ASSIGNMENT: A line below contains "adjudication, not cited", and a later one contains "namespace CampaignW23". Repeat both, with every line between them, exactly.

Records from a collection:
----------

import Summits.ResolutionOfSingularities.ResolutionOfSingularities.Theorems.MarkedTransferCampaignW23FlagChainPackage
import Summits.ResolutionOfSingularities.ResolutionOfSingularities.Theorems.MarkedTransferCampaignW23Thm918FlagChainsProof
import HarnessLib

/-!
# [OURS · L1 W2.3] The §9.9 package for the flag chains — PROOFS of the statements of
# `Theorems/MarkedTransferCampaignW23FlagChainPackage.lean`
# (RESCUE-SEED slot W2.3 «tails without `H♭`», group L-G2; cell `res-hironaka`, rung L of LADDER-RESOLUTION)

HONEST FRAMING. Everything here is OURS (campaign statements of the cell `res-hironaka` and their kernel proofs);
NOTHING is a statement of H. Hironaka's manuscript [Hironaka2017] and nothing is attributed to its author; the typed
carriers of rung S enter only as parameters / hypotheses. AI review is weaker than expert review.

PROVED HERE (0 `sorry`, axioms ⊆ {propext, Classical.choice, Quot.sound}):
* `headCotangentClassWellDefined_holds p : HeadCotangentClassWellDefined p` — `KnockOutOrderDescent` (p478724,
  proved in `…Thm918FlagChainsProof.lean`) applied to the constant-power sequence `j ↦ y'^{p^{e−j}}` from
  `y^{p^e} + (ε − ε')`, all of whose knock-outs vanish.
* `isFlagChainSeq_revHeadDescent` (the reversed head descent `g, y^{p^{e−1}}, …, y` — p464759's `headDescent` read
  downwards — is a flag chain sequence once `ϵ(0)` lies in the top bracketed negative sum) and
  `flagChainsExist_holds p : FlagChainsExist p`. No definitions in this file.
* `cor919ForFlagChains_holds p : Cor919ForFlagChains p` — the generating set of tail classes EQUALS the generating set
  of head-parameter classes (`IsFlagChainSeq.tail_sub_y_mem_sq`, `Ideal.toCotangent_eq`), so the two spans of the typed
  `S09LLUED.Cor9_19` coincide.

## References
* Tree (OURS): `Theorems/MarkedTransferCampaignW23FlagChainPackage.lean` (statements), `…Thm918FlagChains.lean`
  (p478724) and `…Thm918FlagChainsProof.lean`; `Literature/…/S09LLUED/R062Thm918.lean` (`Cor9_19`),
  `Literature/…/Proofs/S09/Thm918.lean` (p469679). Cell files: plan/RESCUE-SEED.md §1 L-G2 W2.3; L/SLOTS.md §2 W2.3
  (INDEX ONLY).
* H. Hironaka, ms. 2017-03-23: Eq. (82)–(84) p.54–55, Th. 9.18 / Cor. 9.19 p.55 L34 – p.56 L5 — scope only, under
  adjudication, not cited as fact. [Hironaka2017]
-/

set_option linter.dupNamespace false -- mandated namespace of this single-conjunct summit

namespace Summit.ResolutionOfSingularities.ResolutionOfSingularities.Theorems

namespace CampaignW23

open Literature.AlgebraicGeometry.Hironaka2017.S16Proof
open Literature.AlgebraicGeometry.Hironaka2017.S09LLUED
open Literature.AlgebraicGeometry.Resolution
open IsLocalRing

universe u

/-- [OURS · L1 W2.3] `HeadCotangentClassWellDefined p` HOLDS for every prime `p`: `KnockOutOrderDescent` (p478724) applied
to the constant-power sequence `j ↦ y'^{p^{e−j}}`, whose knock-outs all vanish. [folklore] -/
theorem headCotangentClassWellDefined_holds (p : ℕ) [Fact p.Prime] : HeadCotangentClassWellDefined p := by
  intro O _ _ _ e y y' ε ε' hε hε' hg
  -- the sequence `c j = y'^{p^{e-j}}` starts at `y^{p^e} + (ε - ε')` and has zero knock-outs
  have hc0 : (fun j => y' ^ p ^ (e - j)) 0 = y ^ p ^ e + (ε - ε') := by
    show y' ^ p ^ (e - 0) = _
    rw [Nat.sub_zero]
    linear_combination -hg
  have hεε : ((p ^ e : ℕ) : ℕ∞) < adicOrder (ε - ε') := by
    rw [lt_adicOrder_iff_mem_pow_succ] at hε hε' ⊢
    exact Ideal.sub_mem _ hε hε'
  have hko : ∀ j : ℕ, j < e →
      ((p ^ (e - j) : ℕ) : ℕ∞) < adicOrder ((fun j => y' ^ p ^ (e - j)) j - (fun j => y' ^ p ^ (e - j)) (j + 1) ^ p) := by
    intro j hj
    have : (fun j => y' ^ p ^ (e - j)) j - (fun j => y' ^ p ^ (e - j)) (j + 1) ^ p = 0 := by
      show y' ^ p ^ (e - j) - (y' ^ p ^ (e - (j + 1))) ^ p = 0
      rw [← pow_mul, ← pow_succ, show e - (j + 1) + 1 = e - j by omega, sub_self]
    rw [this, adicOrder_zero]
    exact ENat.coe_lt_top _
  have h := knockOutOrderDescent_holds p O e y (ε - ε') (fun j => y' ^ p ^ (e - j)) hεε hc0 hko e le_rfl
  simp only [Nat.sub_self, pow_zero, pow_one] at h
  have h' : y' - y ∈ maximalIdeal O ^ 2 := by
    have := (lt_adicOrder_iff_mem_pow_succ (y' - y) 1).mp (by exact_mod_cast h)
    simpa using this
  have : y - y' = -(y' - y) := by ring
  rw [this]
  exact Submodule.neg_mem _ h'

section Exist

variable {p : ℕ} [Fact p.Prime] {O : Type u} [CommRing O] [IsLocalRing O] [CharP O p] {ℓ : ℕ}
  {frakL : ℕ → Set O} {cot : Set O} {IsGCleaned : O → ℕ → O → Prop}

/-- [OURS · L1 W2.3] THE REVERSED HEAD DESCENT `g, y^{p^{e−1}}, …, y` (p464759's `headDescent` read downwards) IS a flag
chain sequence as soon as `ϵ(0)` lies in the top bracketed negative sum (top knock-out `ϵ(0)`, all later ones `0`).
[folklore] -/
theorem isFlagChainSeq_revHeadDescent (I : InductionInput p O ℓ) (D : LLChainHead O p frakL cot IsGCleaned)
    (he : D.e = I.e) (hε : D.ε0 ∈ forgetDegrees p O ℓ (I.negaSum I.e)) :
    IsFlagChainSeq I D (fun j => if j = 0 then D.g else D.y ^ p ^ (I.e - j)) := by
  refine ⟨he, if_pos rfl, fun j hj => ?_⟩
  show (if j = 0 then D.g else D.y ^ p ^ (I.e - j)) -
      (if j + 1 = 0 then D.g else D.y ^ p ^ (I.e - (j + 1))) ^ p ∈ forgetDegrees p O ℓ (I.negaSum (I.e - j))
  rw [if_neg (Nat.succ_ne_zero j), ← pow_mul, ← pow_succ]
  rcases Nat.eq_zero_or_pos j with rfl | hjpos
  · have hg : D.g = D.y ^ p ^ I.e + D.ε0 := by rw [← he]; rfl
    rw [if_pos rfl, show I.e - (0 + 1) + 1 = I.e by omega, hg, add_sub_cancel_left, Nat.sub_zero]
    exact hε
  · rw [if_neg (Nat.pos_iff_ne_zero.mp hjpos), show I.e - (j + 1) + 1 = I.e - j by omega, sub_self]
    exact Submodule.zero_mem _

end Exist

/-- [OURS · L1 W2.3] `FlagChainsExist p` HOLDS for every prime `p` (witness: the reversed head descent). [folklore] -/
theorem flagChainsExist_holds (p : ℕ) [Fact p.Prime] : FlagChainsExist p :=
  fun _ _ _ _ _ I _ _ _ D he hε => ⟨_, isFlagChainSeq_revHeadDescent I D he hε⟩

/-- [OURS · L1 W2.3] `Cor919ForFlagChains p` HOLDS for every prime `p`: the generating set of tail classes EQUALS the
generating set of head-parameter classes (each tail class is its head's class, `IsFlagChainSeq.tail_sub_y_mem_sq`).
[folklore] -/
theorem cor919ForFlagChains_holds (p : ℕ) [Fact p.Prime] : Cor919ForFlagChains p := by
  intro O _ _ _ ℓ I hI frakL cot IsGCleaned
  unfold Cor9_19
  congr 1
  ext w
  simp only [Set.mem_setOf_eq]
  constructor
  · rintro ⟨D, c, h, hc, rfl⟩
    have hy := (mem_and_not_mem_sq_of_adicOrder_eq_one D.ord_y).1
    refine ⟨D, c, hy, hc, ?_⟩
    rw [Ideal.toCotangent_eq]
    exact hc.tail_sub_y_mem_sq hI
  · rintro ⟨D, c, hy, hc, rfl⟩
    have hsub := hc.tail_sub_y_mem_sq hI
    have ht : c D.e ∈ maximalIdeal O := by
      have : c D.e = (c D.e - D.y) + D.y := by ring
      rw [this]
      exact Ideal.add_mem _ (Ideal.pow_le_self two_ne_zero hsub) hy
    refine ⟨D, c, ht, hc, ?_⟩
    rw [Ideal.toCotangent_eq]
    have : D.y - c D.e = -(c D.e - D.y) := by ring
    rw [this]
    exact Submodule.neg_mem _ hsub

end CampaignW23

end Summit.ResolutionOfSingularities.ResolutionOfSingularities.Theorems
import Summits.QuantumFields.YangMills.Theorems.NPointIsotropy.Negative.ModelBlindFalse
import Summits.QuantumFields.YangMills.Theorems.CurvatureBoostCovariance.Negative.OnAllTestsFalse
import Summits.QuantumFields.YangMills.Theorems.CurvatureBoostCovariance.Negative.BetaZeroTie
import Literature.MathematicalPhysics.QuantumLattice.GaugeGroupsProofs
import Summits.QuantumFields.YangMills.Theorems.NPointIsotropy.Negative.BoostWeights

----------

SOLVED EXERCISE:
  adjudication, not cited as fact. [Hironaka2017]
-/

set_option linter.dupNamespace false -- mandated namespace of this single-conjunct summit

namespace Summit.ResolutionOfSingularities.ResolutionOfSingularities.Theorems

namespace CampaignW23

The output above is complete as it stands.